■ ASSIGNED TASK:
Only one span of the listing below should come back. It runs from the line with "-- the metric" through the line with "simpa [PiLp.norm_single] using this", and each of its lines must be reproduced exactly.

DATA SHOWN Start Marker

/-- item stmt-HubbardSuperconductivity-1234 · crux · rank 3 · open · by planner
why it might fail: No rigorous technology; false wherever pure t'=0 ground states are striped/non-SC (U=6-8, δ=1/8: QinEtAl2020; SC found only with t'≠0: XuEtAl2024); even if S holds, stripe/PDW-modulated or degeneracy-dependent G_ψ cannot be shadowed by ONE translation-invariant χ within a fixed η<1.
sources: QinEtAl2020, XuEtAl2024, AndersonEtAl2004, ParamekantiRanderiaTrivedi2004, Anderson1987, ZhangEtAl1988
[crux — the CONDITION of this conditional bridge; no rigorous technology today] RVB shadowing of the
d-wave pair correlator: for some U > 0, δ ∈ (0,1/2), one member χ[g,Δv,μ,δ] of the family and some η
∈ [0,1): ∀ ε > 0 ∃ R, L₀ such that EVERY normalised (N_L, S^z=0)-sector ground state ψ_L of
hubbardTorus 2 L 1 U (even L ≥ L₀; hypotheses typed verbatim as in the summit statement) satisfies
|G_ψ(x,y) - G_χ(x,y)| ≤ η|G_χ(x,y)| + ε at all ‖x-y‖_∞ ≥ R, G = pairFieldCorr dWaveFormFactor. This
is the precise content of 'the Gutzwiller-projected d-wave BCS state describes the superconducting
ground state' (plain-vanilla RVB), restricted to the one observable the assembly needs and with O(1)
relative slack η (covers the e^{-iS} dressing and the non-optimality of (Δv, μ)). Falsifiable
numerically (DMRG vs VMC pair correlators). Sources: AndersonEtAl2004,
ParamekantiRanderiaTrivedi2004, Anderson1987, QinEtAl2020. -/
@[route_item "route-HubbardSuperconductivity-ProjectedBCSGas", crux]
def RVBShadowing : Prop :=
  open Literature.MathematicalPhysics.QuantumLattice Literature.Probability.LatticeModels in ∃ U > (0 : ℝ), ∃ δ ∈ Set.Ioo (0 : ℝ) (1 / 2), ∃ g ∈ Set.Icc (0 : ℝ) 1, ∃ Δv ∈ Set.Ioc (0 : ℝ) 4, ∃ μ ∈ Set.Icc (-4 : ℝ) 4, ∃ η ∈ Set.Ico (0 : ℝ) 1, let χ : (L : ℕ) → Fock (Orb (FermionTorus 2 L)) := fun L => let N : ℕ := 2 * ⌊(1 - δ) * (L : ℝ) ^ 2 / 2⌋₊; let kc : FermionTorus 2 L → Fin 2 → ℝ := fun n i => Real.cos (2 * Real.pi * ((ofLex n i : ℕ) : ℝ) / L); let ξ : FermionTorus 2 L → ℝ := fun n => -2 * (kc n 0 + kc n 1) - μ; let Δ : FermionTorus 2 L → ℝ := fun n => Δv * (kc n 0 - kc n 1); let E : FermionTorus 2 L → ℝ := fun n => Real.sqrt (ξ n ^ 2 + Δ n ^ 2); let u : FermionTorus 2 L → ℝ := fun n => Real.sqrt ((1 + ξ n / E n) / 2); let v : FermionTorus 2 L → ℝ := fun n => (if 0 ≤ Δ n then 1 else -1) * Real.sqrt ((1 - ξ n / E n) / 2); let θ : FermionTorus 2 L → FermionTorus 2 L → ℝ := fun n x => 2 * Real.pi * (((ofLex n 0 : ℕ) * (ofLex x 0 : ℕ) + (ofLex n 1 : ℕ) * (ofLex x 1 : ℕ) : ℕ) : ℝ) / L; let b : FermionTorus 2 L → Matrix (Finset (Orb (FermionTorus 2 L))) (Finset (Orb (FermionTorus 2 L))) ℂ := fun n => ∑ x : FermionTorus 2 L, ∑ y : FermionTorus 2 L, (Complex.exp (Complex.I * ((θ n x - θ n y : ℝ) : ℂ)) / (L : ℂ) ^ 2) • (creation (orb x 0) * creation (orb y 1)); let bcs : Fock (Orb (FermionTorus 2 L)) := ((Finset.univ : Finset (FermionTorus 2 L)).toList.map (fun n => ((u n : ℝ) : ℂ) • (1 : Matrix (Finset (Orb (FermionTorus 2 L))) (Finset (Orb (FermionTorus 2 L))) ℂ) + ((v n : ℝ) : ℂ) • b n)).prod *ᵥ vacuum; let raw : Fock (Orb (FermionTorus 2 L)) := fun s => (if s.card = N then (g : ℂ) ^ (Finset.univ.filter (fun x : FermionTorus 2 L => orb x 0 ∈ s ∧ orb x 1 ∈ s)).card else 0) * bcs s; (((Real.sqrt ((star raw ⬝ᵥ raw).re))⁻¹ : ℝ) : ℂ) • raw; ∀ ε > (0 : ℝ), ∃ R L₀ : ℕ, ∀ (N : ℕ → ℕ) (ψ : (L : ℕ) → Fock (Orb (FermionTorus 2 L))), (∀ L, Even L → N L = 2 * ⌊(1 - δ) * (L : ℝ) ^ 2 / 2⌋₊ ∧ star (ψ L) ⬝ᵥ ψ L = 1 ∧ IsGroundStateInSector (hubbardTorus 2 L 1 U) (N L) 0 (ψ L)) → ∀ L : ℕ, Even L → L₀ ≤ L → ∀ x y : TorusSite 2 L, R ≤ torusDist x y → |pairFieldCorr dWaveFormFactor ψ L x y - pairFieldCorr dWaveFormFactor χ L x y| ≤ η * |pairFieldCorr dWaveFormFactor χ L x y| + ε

DATA SHOWN End Marker
DATA SHOWN Start Marker

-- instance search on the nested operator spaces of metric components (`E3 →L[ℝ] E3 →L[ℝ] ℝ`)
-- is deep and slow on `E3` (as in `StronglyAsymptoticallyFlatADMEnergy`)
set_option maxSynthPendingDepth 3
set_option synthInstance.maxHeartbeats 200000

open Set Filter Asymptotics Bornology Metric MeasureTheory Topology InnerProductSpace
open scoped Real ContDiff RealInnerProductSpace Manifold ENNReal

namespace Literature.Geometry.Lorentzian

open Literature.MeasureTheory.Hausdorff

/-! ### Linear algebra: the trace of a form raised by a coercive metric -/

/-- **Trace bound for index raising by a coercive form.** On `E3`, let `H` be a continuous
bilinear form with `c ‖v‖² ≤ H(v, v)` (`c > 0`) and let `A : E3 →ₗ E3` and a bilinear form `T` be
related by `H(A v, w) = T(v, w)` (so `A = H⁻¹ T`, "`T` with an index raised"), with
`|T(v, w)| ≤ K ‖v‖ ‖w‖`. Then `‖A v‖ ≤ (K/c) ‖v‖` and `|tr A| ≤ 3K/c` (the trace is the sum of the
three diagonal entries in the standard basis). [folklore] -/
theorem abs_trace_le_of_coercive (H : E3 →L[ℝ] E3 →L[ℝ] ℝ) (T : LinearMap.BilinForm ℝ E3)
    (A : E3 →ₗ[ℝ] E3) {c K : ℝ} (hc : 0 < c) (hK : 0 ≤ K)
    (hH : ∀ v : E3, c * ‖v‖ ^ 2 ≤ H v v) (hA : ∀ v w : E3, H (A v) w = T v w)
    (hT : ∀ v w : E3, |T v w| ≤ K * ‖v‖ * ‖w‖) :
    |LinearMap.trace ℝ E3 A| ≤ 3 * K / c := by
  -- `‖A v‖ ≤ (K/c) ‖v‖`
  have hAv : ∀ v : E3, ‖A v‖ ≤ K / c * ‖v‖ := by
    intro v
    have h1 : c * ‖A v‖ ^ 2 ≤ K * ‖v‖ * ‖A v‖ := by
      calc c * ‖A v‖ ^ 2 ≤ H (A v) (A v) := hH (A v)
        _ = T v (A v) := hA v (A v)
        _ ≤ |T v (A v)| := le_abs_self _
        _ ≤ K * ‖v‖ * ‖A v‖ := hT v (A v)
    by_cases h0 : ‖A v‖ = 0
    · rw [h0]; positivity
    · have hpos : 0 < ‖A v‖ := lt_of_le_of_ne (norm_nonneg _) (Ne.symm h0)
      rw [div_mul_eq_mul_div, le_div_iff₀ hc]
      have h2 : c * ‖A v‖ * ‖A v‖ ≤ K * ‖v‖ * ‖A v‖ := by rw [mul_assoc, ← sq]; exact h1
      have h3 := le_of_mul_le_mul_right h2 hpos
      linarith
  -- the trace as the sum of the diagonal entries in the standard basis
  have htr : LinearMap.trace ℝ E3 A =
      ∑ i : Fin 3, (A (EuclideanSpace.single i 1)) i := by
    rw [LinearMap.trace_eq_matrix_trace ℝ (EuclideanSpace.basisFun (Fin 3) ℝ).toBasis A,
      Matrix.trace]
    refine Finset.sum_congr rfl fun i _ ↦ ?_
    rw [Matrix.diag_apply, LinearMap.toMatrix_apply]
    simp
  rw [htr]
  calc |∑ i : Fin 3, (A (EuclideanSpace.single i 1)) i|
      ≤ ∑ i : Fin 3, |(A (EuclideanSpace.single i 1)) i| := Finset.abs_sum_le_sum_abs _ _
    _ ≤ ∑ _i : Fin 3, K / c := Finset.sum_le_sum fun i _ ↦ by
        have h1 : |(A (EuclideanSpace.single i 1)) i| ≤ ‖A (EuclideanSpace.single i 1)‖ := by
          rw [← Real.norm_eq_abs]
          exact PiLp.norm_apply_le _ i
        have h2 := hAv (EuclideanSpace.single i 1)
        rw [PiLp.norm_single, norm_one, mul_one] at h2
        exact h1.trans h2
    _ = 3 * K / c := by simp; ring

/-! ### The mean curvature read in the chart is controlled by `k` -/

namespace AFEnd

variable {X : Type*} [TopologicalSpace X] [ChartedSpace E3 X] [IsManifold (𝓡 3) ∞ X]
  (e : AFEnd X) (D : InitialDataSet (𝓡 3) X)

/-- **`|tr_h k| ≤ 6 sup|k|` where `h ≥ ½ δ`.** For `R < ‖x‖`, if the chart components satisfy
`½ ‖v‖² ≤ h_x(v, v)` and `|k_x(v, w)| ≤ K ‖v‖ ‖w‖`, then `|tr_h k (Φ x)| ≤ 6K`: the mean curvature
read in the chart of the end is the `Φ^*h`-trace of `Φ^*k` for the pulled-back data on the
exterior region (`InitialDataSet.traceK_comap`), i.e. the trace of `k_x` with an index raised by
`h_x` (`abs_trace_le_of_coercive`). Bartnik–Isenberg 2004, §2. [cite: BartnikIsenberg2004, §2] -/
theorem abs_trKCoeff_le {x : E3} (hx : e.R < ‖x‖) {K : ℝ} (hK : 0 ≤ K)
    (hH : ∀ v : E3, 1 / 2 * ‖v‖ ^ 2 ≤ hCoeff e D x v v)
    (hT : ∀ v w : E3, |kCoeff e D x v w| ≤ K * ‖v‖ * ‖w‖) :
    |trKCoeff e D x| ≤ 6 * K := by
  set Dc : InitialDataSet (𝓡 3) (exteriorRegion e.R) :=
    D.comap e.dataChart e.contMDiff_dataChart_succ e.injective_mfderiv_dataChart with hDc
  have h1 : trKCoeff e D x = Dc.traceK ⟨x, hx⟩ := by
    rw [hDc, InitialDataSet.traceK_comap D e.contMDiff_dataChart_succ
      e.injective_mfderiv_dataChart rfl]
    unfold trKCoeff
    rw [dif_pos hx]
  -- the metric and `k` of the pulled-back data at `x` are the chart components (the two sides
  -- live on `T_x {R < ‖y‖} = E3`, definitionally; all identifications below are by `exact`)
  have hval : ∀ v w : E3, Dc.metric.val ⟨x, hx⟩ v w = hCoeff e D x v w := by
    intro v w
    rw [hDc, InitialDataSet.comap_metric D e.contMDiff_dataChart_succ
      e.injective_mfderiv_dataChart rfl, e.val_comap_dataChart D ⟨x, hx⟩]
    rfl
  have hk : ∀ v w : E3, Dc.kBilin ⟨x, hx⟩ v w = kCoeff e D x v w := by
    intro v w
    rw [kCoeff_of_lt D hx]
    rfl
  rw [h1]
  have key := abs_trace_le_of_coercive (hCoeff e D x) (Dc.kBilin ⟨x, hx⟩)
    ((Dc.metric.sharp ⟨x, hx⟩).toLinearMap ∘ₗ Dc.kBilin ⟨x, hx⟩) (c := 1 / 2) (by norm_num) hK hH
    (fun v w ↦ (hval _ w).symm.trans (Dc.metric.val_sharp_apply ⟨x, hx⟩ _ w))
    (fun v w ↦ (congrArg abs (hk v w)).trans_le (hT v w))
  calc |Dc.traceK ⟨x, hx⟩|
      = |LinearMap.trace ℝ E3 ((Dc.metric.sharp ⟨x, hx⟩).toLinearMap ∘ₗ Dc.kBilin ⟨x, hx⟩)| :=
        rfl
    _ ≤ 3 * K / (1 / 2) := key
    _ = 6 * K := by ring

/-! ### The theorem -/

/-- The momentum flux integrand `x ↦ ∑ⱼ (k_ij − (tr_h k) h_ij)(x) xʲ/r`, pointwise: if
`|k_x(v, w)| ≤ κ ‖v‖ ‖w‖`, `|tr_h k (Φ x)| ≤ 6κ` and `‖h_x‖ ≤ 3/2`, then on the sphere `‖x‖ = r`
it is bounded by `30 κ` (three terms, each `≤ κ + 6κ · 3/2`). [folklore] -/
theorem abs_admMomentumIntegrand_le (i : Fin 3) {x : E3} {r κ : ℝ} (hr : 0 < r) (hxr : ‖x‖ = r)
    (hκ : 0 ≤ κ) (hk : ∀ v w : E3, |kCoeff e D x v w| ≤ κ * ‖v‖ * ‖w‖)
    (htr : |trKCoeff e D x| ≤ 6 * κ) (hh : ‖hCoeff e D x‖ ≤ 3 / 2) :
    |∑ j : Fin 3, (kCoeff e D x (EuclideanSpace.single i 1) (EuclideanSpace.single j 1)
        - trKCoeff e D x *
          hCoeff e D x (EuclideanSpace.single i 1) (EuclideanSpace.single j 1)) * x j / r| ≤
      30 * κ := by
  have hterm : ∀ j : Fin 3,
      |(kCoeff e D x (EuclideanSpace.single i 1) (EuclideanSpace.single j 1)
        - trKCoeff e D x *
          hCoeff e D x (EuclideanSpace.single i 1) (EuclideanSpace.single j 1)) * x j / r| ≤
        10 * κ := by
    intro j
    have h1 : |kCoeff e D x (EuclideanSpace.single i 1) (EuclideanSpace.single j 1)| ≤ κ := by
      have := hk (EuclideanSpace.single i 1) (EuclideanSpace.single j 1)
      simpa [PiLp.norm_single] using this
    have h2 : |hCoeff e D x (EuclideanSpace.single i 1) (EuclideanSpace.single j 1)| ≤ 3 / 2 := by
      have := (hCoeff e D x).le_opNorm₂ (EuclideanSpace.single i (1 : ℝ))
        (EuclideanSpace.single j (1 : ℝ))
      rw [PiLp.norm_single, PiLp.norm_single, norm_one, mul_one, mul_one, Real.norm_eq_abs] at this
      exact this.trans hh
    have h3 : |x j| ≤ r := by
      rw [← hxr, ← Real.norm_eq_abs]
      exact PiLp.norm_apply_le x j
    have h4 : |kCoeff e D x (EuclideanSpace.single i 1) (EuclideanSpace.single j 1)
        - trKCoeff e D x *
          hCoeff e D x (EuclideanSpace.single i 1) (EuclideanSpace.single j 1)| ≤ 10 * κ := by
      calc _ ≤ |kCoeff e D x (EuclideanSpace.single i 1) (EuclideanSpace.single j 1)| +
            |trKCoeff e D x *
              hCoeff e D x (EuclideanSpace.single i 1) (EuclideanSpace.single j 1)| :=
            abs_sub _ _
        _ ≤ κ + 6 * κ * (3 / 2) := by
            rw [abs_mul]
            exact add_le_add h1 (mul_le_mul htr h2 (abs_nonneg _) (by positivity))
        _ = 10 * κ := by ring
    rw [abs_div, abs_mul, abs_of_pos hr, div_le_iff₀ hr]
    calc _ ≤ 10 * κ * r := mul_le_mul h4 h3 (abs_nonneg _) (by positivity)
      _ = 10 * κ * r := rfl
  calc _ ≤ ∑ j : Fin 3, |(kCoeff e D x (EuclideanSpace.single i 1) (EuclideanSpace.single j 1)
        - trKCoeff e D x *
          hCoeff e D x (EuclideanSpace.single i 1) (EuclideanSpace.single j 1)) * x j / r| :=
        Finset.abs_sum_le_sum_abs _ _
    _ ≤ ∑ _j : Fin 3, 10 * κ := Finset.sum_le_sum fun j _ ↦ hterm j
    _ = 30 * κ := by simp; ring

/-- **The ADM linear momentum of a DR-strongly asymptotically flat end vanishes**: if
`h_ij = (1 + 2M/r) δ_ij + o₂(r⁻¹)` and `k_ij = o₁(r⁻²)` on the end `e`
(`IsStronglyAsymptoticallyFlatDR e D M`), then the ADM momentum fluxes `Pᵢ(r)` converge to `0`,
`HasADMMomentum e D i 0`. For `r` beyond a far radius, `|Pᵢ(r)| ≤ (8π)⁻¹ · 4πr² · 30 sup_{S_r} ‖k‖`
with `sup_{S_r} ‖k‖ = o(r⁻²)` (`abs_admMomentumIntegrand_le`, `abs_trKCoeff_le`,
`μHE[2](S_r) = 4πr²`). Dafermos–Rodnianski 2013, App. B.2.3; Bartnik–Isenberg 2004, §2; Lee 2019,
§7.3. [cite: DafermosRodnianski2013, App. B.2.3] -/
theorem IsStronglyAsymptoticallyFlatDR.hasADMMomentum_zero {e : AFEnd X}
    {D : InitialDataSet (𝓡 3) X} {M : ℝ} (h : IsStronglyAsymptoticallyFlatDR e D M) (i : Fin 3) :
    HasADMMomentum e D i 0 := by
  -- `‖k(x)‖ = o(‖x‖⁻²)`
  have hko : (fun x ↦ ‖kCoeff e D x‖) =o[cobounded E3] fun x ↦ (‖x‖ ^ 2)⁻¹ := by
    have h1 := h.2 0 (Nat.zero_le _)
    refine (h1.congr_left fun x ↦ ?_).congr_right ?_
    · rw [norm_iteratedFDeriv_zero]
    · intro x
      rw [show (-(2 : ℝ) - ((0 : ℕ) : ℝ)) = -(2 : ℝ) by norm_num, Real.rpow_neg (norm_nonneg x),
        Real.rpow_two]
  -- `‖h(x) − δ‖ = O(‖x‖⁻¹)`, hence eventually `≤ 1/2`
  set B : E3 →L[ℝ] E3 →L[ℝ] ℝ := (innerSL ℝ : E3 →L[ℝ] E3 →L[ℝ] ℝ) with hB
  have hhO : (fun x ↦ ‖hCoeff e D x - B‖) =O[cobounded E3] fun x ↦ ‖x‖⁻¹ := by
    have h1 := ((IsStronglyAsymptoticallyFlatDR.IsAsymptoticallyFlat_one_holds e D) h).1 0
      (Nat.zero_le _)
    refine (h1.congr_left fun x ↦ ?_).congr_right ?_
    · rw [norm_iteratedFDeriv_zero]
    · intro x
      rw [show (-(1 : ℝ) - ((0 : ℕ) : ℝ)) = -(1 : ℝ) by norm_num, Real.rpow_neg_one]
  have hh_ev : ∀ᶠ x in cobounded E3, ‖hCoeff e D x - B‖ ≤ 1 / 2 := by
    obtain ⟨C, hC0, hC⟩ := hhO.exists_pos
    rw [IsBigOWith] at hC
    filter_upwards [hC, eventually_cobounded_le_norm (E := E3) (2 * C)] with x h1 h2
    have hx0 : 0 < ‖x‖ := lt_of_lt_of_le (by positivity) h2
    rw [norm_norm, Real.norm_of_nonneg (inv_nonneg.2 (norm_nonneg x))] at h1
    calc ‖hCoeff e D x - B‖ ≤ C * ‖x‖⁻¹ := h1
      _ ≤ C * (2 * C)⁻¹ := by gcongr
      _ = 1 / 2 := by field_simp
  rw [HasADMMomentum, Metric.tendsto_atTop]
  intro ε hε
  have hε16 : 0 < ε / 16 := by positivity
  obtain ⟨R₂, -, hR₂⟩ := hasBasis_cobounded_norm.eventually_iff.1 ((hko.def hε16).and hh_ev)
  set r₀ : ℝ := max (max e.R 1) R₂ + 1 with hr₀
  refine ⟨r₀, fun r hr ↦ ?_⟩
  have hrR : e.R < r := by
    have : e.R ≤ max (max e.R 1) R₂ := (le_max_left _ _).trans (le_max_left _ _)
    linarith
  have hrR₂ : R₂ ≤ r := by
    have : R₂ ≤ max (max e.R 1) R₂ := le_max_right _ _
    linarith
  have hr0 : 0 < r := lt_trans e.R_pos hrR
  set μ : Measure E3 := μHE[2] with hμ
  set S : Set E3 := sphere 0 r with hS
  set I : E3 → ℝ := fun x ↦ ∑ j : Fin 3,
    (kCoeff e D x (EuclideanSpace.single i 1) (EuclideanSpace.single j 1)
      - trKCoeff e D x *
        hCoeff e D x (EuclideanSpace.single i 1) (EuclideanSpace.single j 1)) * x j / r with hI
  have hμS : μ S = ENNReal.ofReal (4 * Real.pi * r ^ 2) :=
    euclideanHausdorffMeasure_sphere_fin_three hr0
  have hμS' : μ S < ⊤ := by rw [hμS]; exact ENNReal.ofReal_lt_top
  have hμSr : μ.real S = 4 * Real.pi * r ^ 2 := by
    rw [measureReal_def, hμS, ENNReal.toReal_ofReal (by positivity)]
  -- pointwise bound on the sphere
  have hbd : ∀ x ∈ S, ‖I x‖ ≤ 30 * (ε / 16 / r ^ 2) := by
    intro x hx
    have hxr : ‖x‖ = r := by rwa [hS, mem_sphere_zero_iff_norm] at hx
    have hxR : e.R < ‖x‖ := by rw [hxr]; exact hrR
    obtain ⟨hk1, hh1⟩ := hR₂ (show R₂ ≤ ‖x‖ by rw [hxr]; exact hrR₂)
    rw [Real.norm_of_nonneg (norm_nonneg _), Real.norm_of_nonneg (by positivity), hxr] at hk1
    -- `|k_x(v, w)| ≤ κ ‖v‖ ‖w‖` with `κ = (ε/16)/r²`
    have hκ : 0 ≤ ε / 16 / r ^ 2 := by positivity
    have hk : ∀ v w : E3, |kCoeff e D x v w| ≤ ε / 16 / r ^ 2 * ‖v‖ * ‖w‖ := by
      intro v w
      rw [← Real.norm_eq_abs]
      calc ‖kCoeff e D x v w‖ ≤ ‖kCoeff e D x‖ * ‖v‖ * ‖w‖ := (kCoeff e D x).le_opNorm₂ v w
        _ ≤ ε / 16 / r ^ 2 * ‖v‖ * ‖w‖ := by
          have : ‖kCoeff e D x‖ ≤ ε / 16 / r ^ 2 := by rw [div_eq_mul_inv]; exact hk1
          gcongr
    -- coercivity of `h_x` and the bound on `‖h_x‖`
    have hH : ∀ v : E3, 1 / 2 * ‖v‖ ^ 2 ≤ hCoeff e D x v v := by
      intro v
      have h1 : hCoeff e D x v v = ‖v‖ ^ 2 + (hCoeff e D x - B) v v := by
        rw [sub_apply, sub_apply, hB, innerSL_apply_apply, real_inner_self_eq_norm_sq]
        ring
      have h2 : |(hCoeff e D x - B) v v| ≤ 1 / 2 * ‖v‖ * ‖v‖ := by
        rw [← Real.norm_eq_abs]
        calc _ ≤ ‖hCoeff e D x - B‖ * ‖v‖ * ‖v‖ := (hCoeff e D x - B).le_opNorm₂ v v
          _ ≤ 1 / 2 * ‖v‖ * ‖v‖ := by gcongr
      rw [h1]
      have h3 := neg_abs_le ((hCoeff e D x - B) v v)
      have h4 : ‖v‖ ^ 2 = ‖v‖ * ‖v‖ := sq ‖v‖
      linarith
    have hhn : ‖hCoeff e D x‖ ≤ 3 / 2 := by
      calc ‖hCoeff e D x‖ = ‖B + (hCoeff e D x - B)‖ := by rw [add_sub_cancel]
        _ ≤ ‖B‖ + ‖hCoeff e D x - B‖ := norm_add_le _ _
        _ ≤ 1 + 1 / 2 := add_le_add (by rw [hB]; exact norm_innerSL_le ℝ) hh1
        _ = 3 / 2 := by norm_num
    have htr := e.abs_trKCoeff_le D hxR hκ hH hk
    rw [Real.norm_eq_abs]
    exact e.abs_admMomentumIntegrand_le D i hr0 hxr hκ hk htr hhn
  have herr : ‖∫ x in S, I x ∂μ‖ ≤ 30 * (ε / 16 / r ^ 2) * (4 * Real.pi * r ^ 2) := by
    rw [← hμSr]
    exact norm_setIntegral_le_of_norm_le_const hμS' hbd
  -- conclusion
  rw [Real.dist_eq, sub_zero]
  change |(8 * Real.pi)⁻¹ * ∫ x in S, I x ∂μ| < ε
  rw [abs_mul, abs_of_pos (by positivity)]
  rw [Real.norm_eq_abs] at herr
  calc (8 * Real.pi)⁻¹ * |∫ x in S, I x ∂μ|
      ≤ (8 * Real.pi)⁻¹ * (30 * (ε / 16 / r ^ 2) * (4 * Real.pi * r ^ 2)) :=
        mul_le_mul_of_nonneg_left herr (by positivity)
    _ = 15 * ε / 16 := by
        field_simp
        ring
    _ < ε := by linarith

DATA SHOWN End Marker

■ TASK RESPONSE:
  -- the metric and `k` of the pulled-back data at `x` are the chart components (the two sides
  -- live on `T_x {R < ‖y‖} = E3`, definitionally; all identifications below are by `exact`)
  have hval : ∀ v w : E3, Dc.metric.val ⟨x, hx⟩ v w = hCoeff e D x v w := by
    intro v w
    rw [hDc, InitialDataSet.comap_metric D e.contMDiff_dataChart_succ
      e.injective_mfderiv_dataChart rfl, e.val_comap_dataChart D ⟨x, hx⟩]
    rfl
  have hk : ∀ v w : E3, Dc.kBilin ⟨x, hx⟩ v w = kCoeff e D x v w := by
    intro v w
    rw [kCoeff_of_lt D hx]
    rfl
  rw [h1]
  have key := abs_trace_le_of_coercive (hCoeff e D x) (Dc.kBilin ⟨x, hx⟩)
    ((Dc.metric.sharp ⟨x, hx⟩).toLinearMap ∘ₗ Dc.kBilin ⟨x, hx⟩) (c := 1 / 2) (by norm_num) hK hH
    (fun v w ↦ (hval _ w).symm.trans (Dc.metric.val_sharp_apply ⟨x, hx⟩ _ w))
    (fun v w ↦ (congrArg abs (hk v w)).trans_le (hT v w))
  calc |Dc.traceK ⟨x, hx⟩|
      = |LinearMap.trace ℝ E3 ((Dc.metric.sharp ⟨x, hx⟩).toLinearMap ∘ₗ Dc.kBilin ⟨x, hx⟩)| :=
        rfl
    _ ≤ 3 * K / (1 / 2) := key
    _ = 6 * K := by ring

/-! ### The theorem -/

/-- The momentum flux integrand `x ↦ ∑ⱼ (k_ij − (tr_h k) h_ij)(x) xʲ/r`, pointwise: if
`|k_x(v, w)| ≤ κ ‖v‖ ‖w‖`, `|tr_h k (Φ x)| ≤ 6κ` and `‖h_x‖ ≤ 3/2`, then on the sphere `‖x‖ = r`
it is bounded by `30 κ` (three terms, each `≤ κ + 6κ · 3/2`). [folklore] -/
theorem abs_admMomentumIntegrand_le (i : Fin 3) {x : E3} {r κ : ℝ} (hr : 0 < r) (hxr : ‖x‖ = r)
    (hκ : 0 ≤ κ) (hk : ∀ v w : E3, |kCoeff e D x v w| ≤ κ * ‖v‖ * ‖w‖)
    (htr : |trKCoeff e D x| ≤ 6 * κ) (hh : ‖hCoeff e D x‖ ≤ 3 / 2) :
    |∑ j : Fin 3, (kCoeff e D x (EuclideanSpace.single i 1) (EuclideanSpace.single j 1)
        - trKCoeff e D x *
          hCoeff e D x (EuclideanSpace.single i 1) (EuclideanSpace.single j 1)) * x j / r| ≤
      30 * κ := by
  have hterm : ∀ j : Fin 3,
      |(kCoeff e D x (EuclideanSpace.single i 1) (EuclideanSpace.single j 1)
        - trKCoeff e D x *
          hCoeff e D x (EuclideanSpace.single i 1) (EuclideanSpace.single j 1)) * x j / r| ≤
        10 * κ := by
    intro j
    have h1 : |kCoeff e D x (EuclideanSpace.single i 1) (EuclideanSpace.single j 1)| ≤ κ := by
      have := hk (EuclideanSpace.single i 1) (EuclideanSpace.single j 1)
      simpa [PiLp.norm_single] using this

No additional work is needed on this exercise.